Gstadt – „Was unsere Mattisburg-Kinder brauchen, werden sie in diesem Internat finden“, sagt Johanna Ruoff, Gründerin der Stiftung „Ein Platz für Kinder (epfk)“. Das therapeutische Internat wird im Benediktus-Hof in Mitterndorf einziehen. Auch wenn der offizielle Spatenstich für die neue Mattisburg mit Landtagspräsidentin Ilse Aigner coronabedingt abgesagt wurde, der Baubeginn ab der dritten Kalenderwoche 2022 steht fest.

Der Spaten blieb unbenutzt.

Ruoff erklärt der Chiemgau-Zeitung beim Betreten des kahlen Gebäudes, dass im Innern im wahrsten Sinne kein Stein mehr auf dem anderen bleiben soll. So sollen die beidseitigen Treppenhäuser nach außen verlegt werden. Dadurch entstehen in dem Gebäude vier voneinander getrennte Wohneinheiten im ersten und zweiten Stock. Barrierefreiheit, Lift und Brandschutzauflagen sind somit gewährleistet.

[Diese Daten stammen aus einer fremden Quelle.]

import Summits.CriticalPhenomena.SAWScalingLimit.Theorems.SAWLoopFugacityFlowIsingBoundaryRatioForgettingDefs
import Literature.Probability.LatticeModels.RandomClusterProofs
import Literature.Probability.LatticeModels.IsingTransport
import HarnessLib

/-!
# Line `fk-anchor-transfer`, heart glue (α): Edwards–Sokal for a finite volume of a graph on `Site 2`
(crux `SAWLoopFugacityFlow.IsingBoundaryRatio`, stmt-CriticalPhenomena-10650; skeleton
`Summits/CriticalPhenomena/SAWScalingLimit/Cruxes/IsingBoundaryRatio/Lines/fk_anchor_transfer.lean`, rev 5)

The repaired heart `ArmOriginForgettingAt'` speaks about the free critical Ising two-point function
`freeTwoPoint G Λ x y = ⟨σ_xσ_y⟩^free_{(G,Λ); β_c, 0}` of an arbitrary finite volume `Λ : Finset (Site 2)` of
a locally finite graph `G` on `Site 2` (interaction edges `edgesIn G Λ`). This file puts it in percolation
language: it is the connection probability `φ⁰_{H}[x ↔ y]` of the FREE FK–Ising (random-cluster, `q = 2`,
`p = 1 - e^{-2β_c}`) measure of the finite graph `H = G.comap Subtype.val` on the vertex type `↥Λ` — the graph
the line's RSW stub `RoughHalfAnnulusRSW` is stated for. Proof: transport of free expectations along the
embedding `↥Λ ↪ Site 2` (`isingTwoPoint_free_map`), then the tree's finite-graph Edwards–Sokal identity
`edwardsSokal_twoPoint_holds` (Grimmett 2006, Thm 1.16). The special case `(G, Λ) = (Ω_δ, meshDomainFinset)` is
`stub_T_eq_fkConn` (`…EdwardsSokal.lean`).
-/

noncomputable section

open scoped Classical
open MeasureTheory
open Literature.Probability.LatticeModels

namespace Summit.CriticalPhenomena.SAWScalingLimit.Theorems.IsingBoundaryRatio

/-- **Edwards–Sokal for a finite volume** (heart glue α of line `fk-anchor-transfer`, rev 5): for a locally
finite graph `G` on `Site 2`, a finite volume `Λ` and `x, y ∈ Λ`,
`freeTwoPoint G Λ x y = φ^{free}_{G.comap val, 1 - e^{-2β_c}, 2}[x ↔ y]` on the vertex type `↥Λ`. -/
theorem stub_freeTwoPoint_eq_fkConn :
    ∀ (G : SimpleGraph (Site 2)) [G.LocallyFinite] (Λ : Finset (Site 2)) (x y : Site 2)
      (hx : x ∈ Λ) (hy : y ∈ Λ),
      freeTwoPoint G Λ x y =
        (rcMeasure (G.comap (Subtype.val : ↥Λ → Site 2)) (1 - Real.exp (-2 * criticalBetaTwo)) 2 ∅).real
          (Literature.Probability.Percolation.openConn (⟨x, hx⟩ : ↥Λ) ⟨y, hy⟩) := by
  intro G _ Λ x y hx hy
  have hES := edwardsSokal_twoPoint_holds (G.comap (Subtype.val : ↥Λ → Site 2)) criticalBetaTwo_pos.le
    (⟨x, hx⟩ : ↥Λ) ⟨y, hy⟩
  rw [← hES]
  have hmap := isingTwoPoint_free_map (G := G.comap (Subtype.val : ↥Λ → Site 2)) (G' := G)
    (Function.Embedding.subtype (· ∈ Λ)) (Λ := (Finset.univ : Finset ↥Λ))
    (fun a _ b _ => by simp [SimpleGraph.comap_adj]) criticalBetaTwo 0 (⟨x, hx⟩ : ↥Λ) ⟨y, hy⟩
  have huniv : (Finset.univ : Finset ↥Λ).map (Function.Embedding.subtype (· ∈ Λ)) = Λ := by
    rw [Finset.univ_eq_attach, Finset.attach_map_val]
  rw [huniv] at hmap
  simpa [freeTwoPoint] using hmap

end Summit.CriticalPhenomena.SAWScalingLimit.Theorems.IsingBoundaryRatio

end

Klassenräume und Therapeutenzimmer

Im Erdgeschoss werden drei Klassenräume, Bibliothek, Lehrer- und Musikzimmer und im Dachgeschoss Verwaltung und Therapeutenzimmer untergebracht, und im Keller kommen Heizung, Waschküche und Lager unter.

Ruoff geht gegenüber unserer Zeitung noch einmal auf die Mattisburg und deren Ziele ein: „Die Kinder, die hier leben werden, sind schwer traumatisiert, leiden unter emotionalen Schädigungen, Konzentrationsschwierigkeiten und Entwicklungsverzögerungen, vor allem im sprachlichen Bereich. Das alles macht einen regulären Schulbesuch oft nicht möglich.“

So entstünden Lücken im Schulstoff, die es aufzufüllen gelte. Am Chiemsee sollten die Kinder lernen, aber auch zur Ruhe kommen. Das Internat vereine eine vollstationäre Jugendhilfeeinrichtung und eine Außenstelle des Sonderpädagogischen Förderzentrums Prien.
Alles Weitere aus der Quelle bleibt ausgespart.